Effects of adiponectin deficiency on responses to CL-316,243, A-769662 and adiponectin in mouse mesenteric arteries. Typical traces showing the hyperpolarizations induced by 10 μM CL-316,243 (CL), 5 μM A-769662 and 5 μg·mL−1 adiponectin in PVAT-intact, endothelium-denuded artery segments (no response to 10 μM ACh) from (A) control (wild-type C57BL/6J) or (B) adiponectin-deficient (Adipo−/−; B6.129-adipoqtm1Chan/J) mice. In (A) and (B), bolus doses of ACh, CL-316,243 or A-769662 were added to produce, transiently, concentrations of 10, 10 and 5 μM respectively. Flow was stopped (flow off) to minimize the quantity of adiponectin required. Note the complete absence of CL-316,243-induced hyperpolarizations in vessels from Adipo−/− mice whereas authentic adiponectin (5 μg·mL−1) still hyperpolarized the myocytes. Levcromakalim (LK 10 μM, an opener of myocyte ATP-sensitive K+ channels) was added to establish the K+ equilibrium potential. (C) Histograms comparing the mean membrane potential in artery segments from wild-type and adiponectin-deficient (Adipo−/−) mice before and after exposure to CL-316,243, A-769662 and adiponectin. Each point represents the mean ± SEM (n = 4).

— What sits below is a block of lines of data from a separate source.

import Mathlib.RepresentationTheory.Irreducible
import Mathlib.LinearAlgebra.Semisimple
import Mathlib.FieldTheory.Separable
import Literature.NumberTheory.Automorphic.JordanDecompositionAlgGroup
import Summits.Langlands.Langlands.Theorems.IrreducibilityBySelfDualityReciprocityUpToIrreducibilityRStringDefs
import HarnessLib

/-!
# Route IrreducibilityBySelfDuality, crux `ReciprocityUpToIrreducibilityR` (stmt-Langlands-17925), line `Sketch`:
# stub W-a `stub_stringModel_isFrobSemisimple_isIndecomposable` (`--supports` file; no definitions)

**The standard string `ρ ⊗ Sp(d)` is a Frobenius-semisimple indecomposable Weil–Deligne
representation** (for `ρ` an irreducible continuous representation of `W_F` with semisimple
`ρ(w)`, and `0 < d`).  These are the probes `τ` fed to Henniart's characterisation
(Bull. SMF 130 (2002), Thm 1.7 (a): indecomposable Frobenius-semisimple `τ` of dimension `< n`).

The model is the vocabulary file's `stringModel ρ hρ d` on `Fin d → H`: slot `j` carries the
unramified twist `w ↦ (q^{deg w})^j ρ(w)` and the monodromy `N` is the shift of slot `j` to slot
`j + 1` (Tate, *Number theoretic background*, Corvallis 1979, (4.1.4)–(4.1.5)).

* Frobenius-semisimplicity (`isFrobSemisimple_stringModel`): `ρ_d(w) = D ∘ R` with
  `R = (ρ(w), …, ρ(w))` (Mathlib `LinearMap.compLeft`; killed by the square-free minimal
  polynomial of `ρ(w)`: the tree's `Literature.NumberTheory.Automorphic.isSemisimple_compLeft`)
  and `D` the diagonal operator
  with entries `c^j`, `c = q^{deg w}` (killed by the separable polynomial `∏_{a ∈ {c^j}} (X - a)`);
  `D` and `R` commute, and a product of commuting semisimple endomorphisms over the perfect field
  `ℂ` is semisimple (`Module.End.IsSemisimple.mul_of_commute`).
* Indecomposability (`isIndecomposable_stringModel`): `ker N` is the last slot, and the pull-back
  of a `W_F`-stable subspace `p` along `x ↦ (0, …, 0, x)` is a subrepresentation of the
  irreducible `ρ` (the scalar `c^{d-1}` is invertible), hence `⊥` or `⊤`; an `N`-stable subspace
  meeting the last slot (= `ker N`) trivially is trivial (`N` is nilpotent); and two complementary
  sub-Weil–Deligne representations cannot both contain the last slot.

References: J. Tate, *Number theoretic background*, Corvallis 1979, (4.1.4)–(4.1.5); P. Deligne,
*Les constantes des équations fonctionnelles des fonctions L*, Antwerp II, LNM 349 (1973), §8.4–8.6;
G. Henniart, Bull. SMF 130 (2002), §1.7.  Standard axioms only; no `sorry`.
-/

noncomputable section

set_option linter.dupNamespace false -- `Summit.Langlands.Langlands` is the mandated namespace

open Module Polynomial
open Literature.NumberTheory.Automorphic Literature.NumberTheory.GaloisRepresentations
open Literature.NumberTheory.GaloisRepresentations.WeilGroup
open Literature.NumberTheory.GaloisRepresentations.IsNonarchimedeanLocalField

namespace Summit.Langlands.Langlands.Theorems.ReciprocityUpToIrreducibilityR

/-! ## Linear algebra: diagonal endomorphisms of `ι → V` are semisimple

(The componentwise endomorphism `(f, …, f) = f.compLeft ι` of a semisimple `f` is semisimple:
`Literature.NumberTheory.Automorphic.isSemisimple_compLeft`.) -/

section LinearAlgebra

variable {k : Type*} [Field k] {V : Type*} [AddCommGroup V] [Module k V] {ι : Type*}

/-- Powers of the diagonal endomorphism `(x_i)_i ↦ (a_i x_i)_i` of `ι → V` are diagonal with
entries `a_i ^ n`. [folklore] -/
theorem diag_pow_apply (a : ι → k) (n : ℕ) (x : ι → V) (i : ι) :
    ((LinearMap.pi fun i => a i • (LinearMap.proj i : (ι → V) →ₗ[k] V)) ^ n) x i =
      a i ^ n • x i := by
  induction n generalizing x with
  | zero => simp
  | succ n ih =>
    rw [pow_succ, Module.End.mul_apply, ih, pow_succ, mul_smul, LinearMap.pi_apply,
      LinearMap.smul_apply, LinearMap.proj_apply, smul_comm]

/-- Polynomials in the diagonal endomorphism `(x_i)_i ↦ (a_i x_i)_i` act on the `i`-th component
by their value at `a_i`. [folklore] -/
theorem aeval_diag_apply (a : ι → k) (p : k[X]) (x : ι → V) (i : ι) :
    aeval (LinearMap.pi fun i => a i • (LinearMap.proj i : (ι → V) →ₗ[k] V)) p x i =
      p.eval (a i) • x i := by
  refine p.induction_on' ?_ ?_
  · intro p q hp hq
    simp [hp, hq, add_smul]
  · intro n b
    simp only [aeval_monomial, Module.End.mul_apply, Module.algebraMap_end_apply, Pi.smul_apply,
      diag_pow_apply, eval_monomial, mul_smul]

/-- **A diagonal endomorphism with finitely many entries is semisimple**: `(x_i)_i ↦ (a_i x_i)_i`
is killed by the separable — hence square-free — polynomial `∏_{a ∈ {a_i}} (X - a)`
(`Polynomial.separable_prod_X_sub_C_iff'`, `Module.End.isSemisimple_of_squarefree_aeval_eq_zero`).
[folklore] -/
theorem isSemisimple_diag [Fintype ι] (a : ι → k) :
    Module.End.IsSemisimple
      (LinearMap.pi fun i => a i • (LinearMap.proj i : (ι → V) →ₗ[k] V)) := by
  classical
  have hsep : (∏ b ∈ Finset.univ.image a, (X - C b) : k[X]).Separable :=
    separable_prod_X_sub_C_iff'.mpr fun x _ y _ h => h
  refine Module.End.isSemisimple_of_squarefree_aeval_eq_zero hsep.squarefree
    (LinearMap.ext fun x => funext fun i => ?_)
  rw [aeval_diag_apply, eval_prod,
    Finset.prod_eq_zero (Finset.mem_image_of_mem a (Finset.mem_univ i))
      (by rw [eval_sub, eval_X, eval_C, sub_self]),
    zero_smul, LinearMap.zero_apply, Pi.zero_apply]

end LinearAlgebra

/-! ## The standard string is Frobenius-semisimple -/

section Model

variable {F : Type} [Field F] [ValuativeRel F] [TopologicalSpace F] [IsNonarchimedeanLocalField F]
variable {H : Type*} [AddCommGroup H] [Module ℂ H]

/-- **`ρ ⊗ Sp(d)` is Frobenius-semisimple when every `ρ(w)` is semisimple**: `ρ_d(w) = D ∘ R`
with `R = (ρ(w), …, ρ(w))` semisimple, `D = diag((q^{deg w})^j)` semisimple, `D R = R D`, and a
product of commuting semisimple endomorphisms of a finite-dimensional complex vector space is
semisimple (`Module.End.IsSemisimple.mul_of_commute`).
Ref: Tate, *Number theoretic background* (Corvallis 1979), (4.1.3)–(4.1.5).
[cite: TateCorvallis1979, (4.1.4)–(4.1.5)] -/
theorem isFrobSemisimple_stringModel [FiniteDimensional ℂ H]
    (ρ : Representation ℂ (WeilGroup F) H) (hρ : WeilGroup.IsContinuousRep ρ)
    (hss : ∀ w : WeilGroup F, Module.End.IsSemisimple (ρ w)) (d : ℕ) :
    (stringModel ρ hρ d).IsFrobSemisimple := by
  intro w
  let c : ℂ := (residueFieldCard F : ℂ) ^ (deg w)
  let D : Module.End ℂ (Fin d → H) :=
    LinearMap.pi fun j : Fin d => c ^ (j : ℕ) • (LinearMap.proj j : (Fin d → H) →ₗ[ℂ] H)
  let R : Module.End ℂ (Fin d → H) := (ρ w).compLeft (Fin d)
  have hT : (stringModel ρ hρ d).ρ w = D * R := LinearMap.ext fun y => funext fun j => rfl
  have hcomm : Commute D R := by
    change D * R = R * D
    refine LinearMap.ext fun y => funext fun j => ?_
    simp only [D, R, Module.End.mul_apply, LinearMap.pi_apply, LinearMap.smul_apply,
      LinearMap.proj_apply, LinearMap.compLeft_apply, Function.comp_apply, map_smul]
  rw [hT]
  exact Module.End.IsSemisimple.mul_of_commute hcomm
    (isSemisimple_diag (V := H) fun j : Fin d => c ^ (j : ℕ)) (isSemisimple_compLeft (hss w))

/-! ## The standard string is indecomposable -/

/-- **The kernel of the shift is the last slot**: if `N y = 0` for the shift `N` of `Fin (d+1) → H`
then `y = (0, …, 0, y_d)`. [folklore] -/
theorem eq_single_of_shiftMap_eq_zero {d : ℕ} {z : Fin (d + 1) → H}
    (hz : shiftMap H (d + 1) z = 0) : z = Pi.single (Fin.last d) (z (Fin.last d)) := by
  funext j
  by_cases hj : j = Fin.last d
  · rw [hj, Pi.single_eq_same]
  · rw [Pi.single_eq_of_ne hj]
    have hlt : (j : ℕ) < d := Fin.val_lt_last hj
    have h := congr_fun hz ⟨(j : ℕ) + 1, by omega⟩
    rw [shiftMap_apply, dif_neg (Nat.succ_ne_zero _), Pi.zero_apply] at h
    simpa using h

/-- **The last slot carries `ρ ⊗ ‖·‖^d`**:
`ρ_{d+1}(w) (0, …, 0, x) = (q^{deg w})^d • (0, …, 0, ρ(w) x)`. [cite: TateCorvallis1979, (4.1.4)] -/
theorem stringModelRep_single (ρ : Representation ℂ (WeilGroup F) H) (d : ℕ) (w : WeilGroup F)
    (x : H) : stringModelRep ρ (d + 1) w (Pi.single (Fin.last d) x) =
      (((residueFieldCard F : ℂ) ^ (deg w)) ^ d) • Pi.single (Fin.last d) (ρ w x) := by
  funext j
  rw [stringModelRep_apply, Pi.smul_apply]
  by_cases hj : j = Fin.last d
  · rw [hj, Pi.single_eq_same, Pi.single_eq_same, Fin.val_last]
  · rw [Pi.single_eq_of_ne hj, Pi.single_eq_of_ne hj, map_zero, smul_zero, smul_zero]

/-- **The pull-back of a `W_F`-stable subspace along the last slot is `ρ`-stable**: if
`(0, …, 0, x) ∈ p` then `(0, …, 0, ρ(w) x) = ((q^{deg w})^d)⁻¹ • ρ_{d+1}(w) (0, …, 0, x) ∈ p`.
[cite: TateCorvallis1979, (4.1.4)–(4.1.5)] -/
theorem single_apply_mem_of_isWStable (ρ : Representation ℂ (WeilGroup F) H) {d : ℕ}
    {p : Submodule ℂ (Fin (d + 1) → H)}
    (hp : ∀ w : WeilGroup F, p ≤ p.comap (stringModelRep ρ (d + 1) w))
    (w : WeilGroup F) {x : H} (hx : Pi.single (Fin.last d) x ∈ p) :
    Pi.single (Fin.last d) (ρ w x) ∈ p := by
  have h := hp w hx
  rw [Submodule.mem_comap, stringModelRep_single] at h
  have h' := p.smul_mem ((((residueFieldCard F : ℂ) ^ (deg w)) ^ d)⁻¹) h
  rwa [smul_smul, inv_mul_cancel₀ (qpow_ne_zero w d), one_smul] at h'

/-- **Dichotomy for the last slot of a `W_F`-stable subspace** (`ρ` irreducible): the pull-back of a
`W_F`-stable `p ≤ Fin (d+1) → H` along `x ↦ (0, …, 0, x)` is a subrepresentation of `ρ`
(`single_apply_mem_of_isWStable`), hence `⊥` or `⊤` (Mathlib `Representation.IsIrreducible` =
`IsSimpleOrder (Subrepresentation ρ)`): either the last slot meets `p` trivially, or it lies in `p`.
[cite: TateCorvallis1979, (4.1.5)] -/
theorem last_slot_dichotomy (ρ : Representation ℂ (WeilGroup F) H) [ρ.IsIrreducible] {d : ℕ}
    {p : Submodule ℂ (Fin (d + 1) → H)}
    (hp : ∀ w : WeilGroup F, p ≤ p.comap (stringModelRep ρ (d + 1) w)) :
    (∀ x : H, Pi.single (Fin.last d) x ∈ p → x = 0) ∨
      ∀ x : H, Pi.single (Fin.last d) x ∈ p := by
  classical
  let A : Subrepresentation ρ :=
    ⟨p.comap (LinearMap.single ℂ (fun _ : Fin (d + 1) => H) (Fin.last d)), fun w x hx => by
      rw [Submodule.mem_comap, LinearMap.coe_single] at hx ⊢
      exact single_apply_mem_of_isWStable ρ hp w hx⟩
  rcases IsSimpleOrder.eq_bot_or_eq_top A with hA | hA
  · refine Or.inl fun x hx => ?_
    have hx' : x ∈ A.toSubmodule := by
      rw [Submodule.mem_comap, LinearMap.coe_single]
      exact hx
    rw [congrArg Subrepresentation.toSubmodule hA] at hx'
    exact (Submodule.mem_bot ℂ).mp hx'
  · refine Or.inr fun x => ?_
    have hx' : x ∈ A.toSubmodule := by
      rw [congrArg Subrepresentation.toSubmodule hA]
      exact Submodule.mem_top
    rw [Submodule.mem_comap, LinearMap.coe_single] at hx'
    exact hx'

/-- **An `N`-stable subspace of the standard string meeting the last slot trivially is trivial**:
`p ∩ ker N = 0` (the kernel of the shift is the last slot) gives `p ∩ ker N^k = 0` for all `k` by
induction (`N z ∈ p ∩ ker N^k`), and `N^{d+1} = 0`. [cite: TateCorvallis1979, (4.1.5)] -/
theorem eq_bot_of_isSubrep_of_last_slot (ρ : Representation ℂ (WeilGroup F) H)
    (hρ : WeilGroup.IsContinuousRep ρ) {d : ℕ} {p : Submodule ℂ (Fin (d + 1) → H)}
    (hp : (stringModel ρ hρ (d + 1)).IsSubrep p)
    (h0 : ∀ x : H, Pi.single (Fin.last d) x ∈ p → x = 0) : p = ⊥ := by
  have h1 : ∀ z ∈ p, shiftMap H (d + 1) z = 0 → z = 0 := by
    intro z hz hNz
    rw [eq_single_of_shiftMap_eq_zero hNz] at hz ⊢
    rw [h0 _ hz, Pi.single_zero]
  have hk : ∀ k : ℕ, ∀ z ∈ p, (shiftMap H (d + 1) ^ k) z = 0 → z = 0 := by
    intro k
    induction k with
    | zero =>
      intro z _ h
      simpa using h
    | succ k ih =>
      intro z hz h
      rw [pow_succ, Module.End.mul_apply] at h
      exact h1 z hz (ih _ (hp.2 hz) h)
  refine (Submodule.eq_bot_iff p).mpr fun z hz => hk (d + 1) z hz ?_
  rw [shiftMap_pow_eq_zero, LinearMap.zero_apply]

/-- **`ρ ⊗ Sp(d)` is indecomposable** (`ρ` irreducible, `H ≠ 0`, `0 < d`): if
`Fin d → H = p ⊕ p'` with sub-Weil–Deligne representations `p, p'`, the last slot (`= ker N`, an
irreducible `W_F`-space) meets `p` trivially or lies in `p` (`last_slot_dichotomy`); in the first
case `p = 0`, in the second the last slot meets `p'` trivially (`p ⊓ p' = 0`) and `p' = 0`
(`eq_bot_of_isSubrep_of_last_slot`).  Ref: Tate, *Number theoretic background* (Corvallis 1979),
(4.1.5) ("the indecomposable … are those of the form `ρ ⊗ sp(n)` with `ρ` irreducible").
[cite: TateCorvallis1979, (4.1.5)] -/
theorem isIndecomposable_stringModel [Nontrivial H] (ρ : Representation ℂ (WeilGroup F) H)
    (hρ : WeilGroup.IsContinuousRep ρ) [ρ.IsIrreducible] {d : ℕ} (hd : 0 < d) :
    (stringModel ρ hρ d).IsIndecomposable := by
  obtain ⟨d, rfl⟩ : ∃ d', d = d' + 1 := ⟨d - 1, by omega⟩
  refine ⟨inferInstance, fun p p' hp hp' hc => ?_⟩
  rcases last_slot_dichotomy ρ (p := p) hp.1 with h | h
  · exact Or.inl (eq_bot_of_isSubrep_of_last_slot ρ hρ hp h)
  · refine Or.inr (eq_bot_of_isSubrep_of_last_slot ρ hρ hp' fun x hx => ?_)
    have hx' : Pi.single (Fin.last d) x ∈ p ⊓ p' := ⟨h x, hx⟩
    rw [hc.inf_eq_bot, Submodule.mem_bot] at hx'
    exact Pi.single_eq_zero_iff.mp hx'

end Model

/-- **Registered sub-goal W-a `stub_stringModel_isFrobSemisimple_isIndecomposable`**: for an
irreducible continuous representation `ρ` of `W_F` on `H ≠ 0` with every `ρ(w)` semisimple and
`0 < d`, the standard string `ρ ⊗ Sp(d)` (`stringModel ρ hρ d` on `Fin d → H`) is a
Frobenius-semisimple (`isFrobSemisimple_stringModel`) and indecomposable
(`isIndecomposable_stringModel`) Weil–Deligne representation — the probes of Henniart 2002,
Thm 1.7 (a).  Ref: Tate, *Number theoretic background* (Corvallis 1979), (4.1.4)–(4.1.5);
Henniart, Bull. SMF 130 (2002), §1.7. [cite: TateCorvallis1979, (4.1.4)–(4.1.5)] -/
theorem stub_stringModel_isFrobSemisimple_isIndecomposable : ∀ (F : Type) [Field F] [ValuativeRel F] [TopologicalSpace F] [IsNonarchimedeanLocalField F] (H : Type) [AddCommGroup H] [Module ℂ H] [FiniteDimensional ℂ H] [Nontrivial H] (ρ : Representation ℂ (WeilGroup F) H) (hρ : WeilGroup.IsContinuousRep ρ) [ρ.IsIrreducible], (∀ w : WeilGroup F, Module.End.IsSemisimple (ρ w)) → ∀ (d : ℕ), 0 < d → (stringModel ρ hρ d).IsFrobSemisimple ∧ (stringModel ρ hρ d).IsIndecomposable :=
  fun _ _ _ _ _ _ _ _ _ _ ρ hρ _ hss d hd =>
    ⟨isFrobSemisimple_stringModel ρ hρ hss d, isIndecomposable_stringModel ρ hρ hd⟩

end Summit.Langlands.Langlands.Theorems.ReciprocityUpToIrreducibilityR

end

Effects of AMPK inhibition in rat vessels using dorsomorphin

Following 30 min of pre-incubation with 1 μM dorsomorphin (an AMPK inhibitor; Zhou et al., 2001) and in its continued presence, rat myocytes became depolarized (-47.9 ± 0.5 mV, n = 4) relative to controls (–50.3 ± 0.4 mV, n = 8; P = 0.0033, unpaired Student's t-test) and often exhibited spontaneous spike discharges (Figure 3A). In the presence of dorsomorphin, mean hyperpolarizations to 5 μg·mL−1 adiponectin (2.6 ± 0.5 mV, n = 4) and to 5 μM A-769662 (2.4 ± 0.3 mV, n = 4) were markedly reduced (P < 0.001; compare Figures 1B,C & 3A), although in the same preparations the hyperpolarizations to 33 μM NS1619 (16.7 ± 0.9 mV, n = 4) were not significantly changed (see Figure 1C and related text above). Responses to 10 μM CL-316,243 in the presence of PVAT (2.0 ± 0.3 mV, n = 4) were similarly reduced by dorsomorphin (P < 0.001; Figure 3B).

Figure 3.

Figure 3

Typical recordings showing the effect of the AMPK inhibitor dorsomorphin on membrane potential in rat mesenteric arteries in the absence of the endothelium (no response to 10 μM ACh). (A) In the absence of PVAT (no PVAT), 30 min of prior exposure to 1 μM dorsomorphin inhibited responses both to 5 μM A-769662 and to 5 mg·mL−1 adiponectin, but not those to 33 μM NS1619. (B) In the presence of PVAT (+ PVAT), dorsomorphin inhibited hyperpolarizations to 10 μM CL-316,243 (CL) but not those to the BKCa channel opener NS1619. In (A), flow was stopped (flow off) to minimize the quantity of adiponectin required; in (B) the tissue was constantly superfused with Krebs to which bolus doses of the drugs were added as previously described.

Does stimulation of PVAT β3-adrenoceptors also release NO?

AMPK activates NOS in endothelial cells (Morrow et al., 2003). We therefore speculated that AMPK might enhance NO production from adipocyte NOS and contribute to the hyperpolarizing effects of CL-316,243.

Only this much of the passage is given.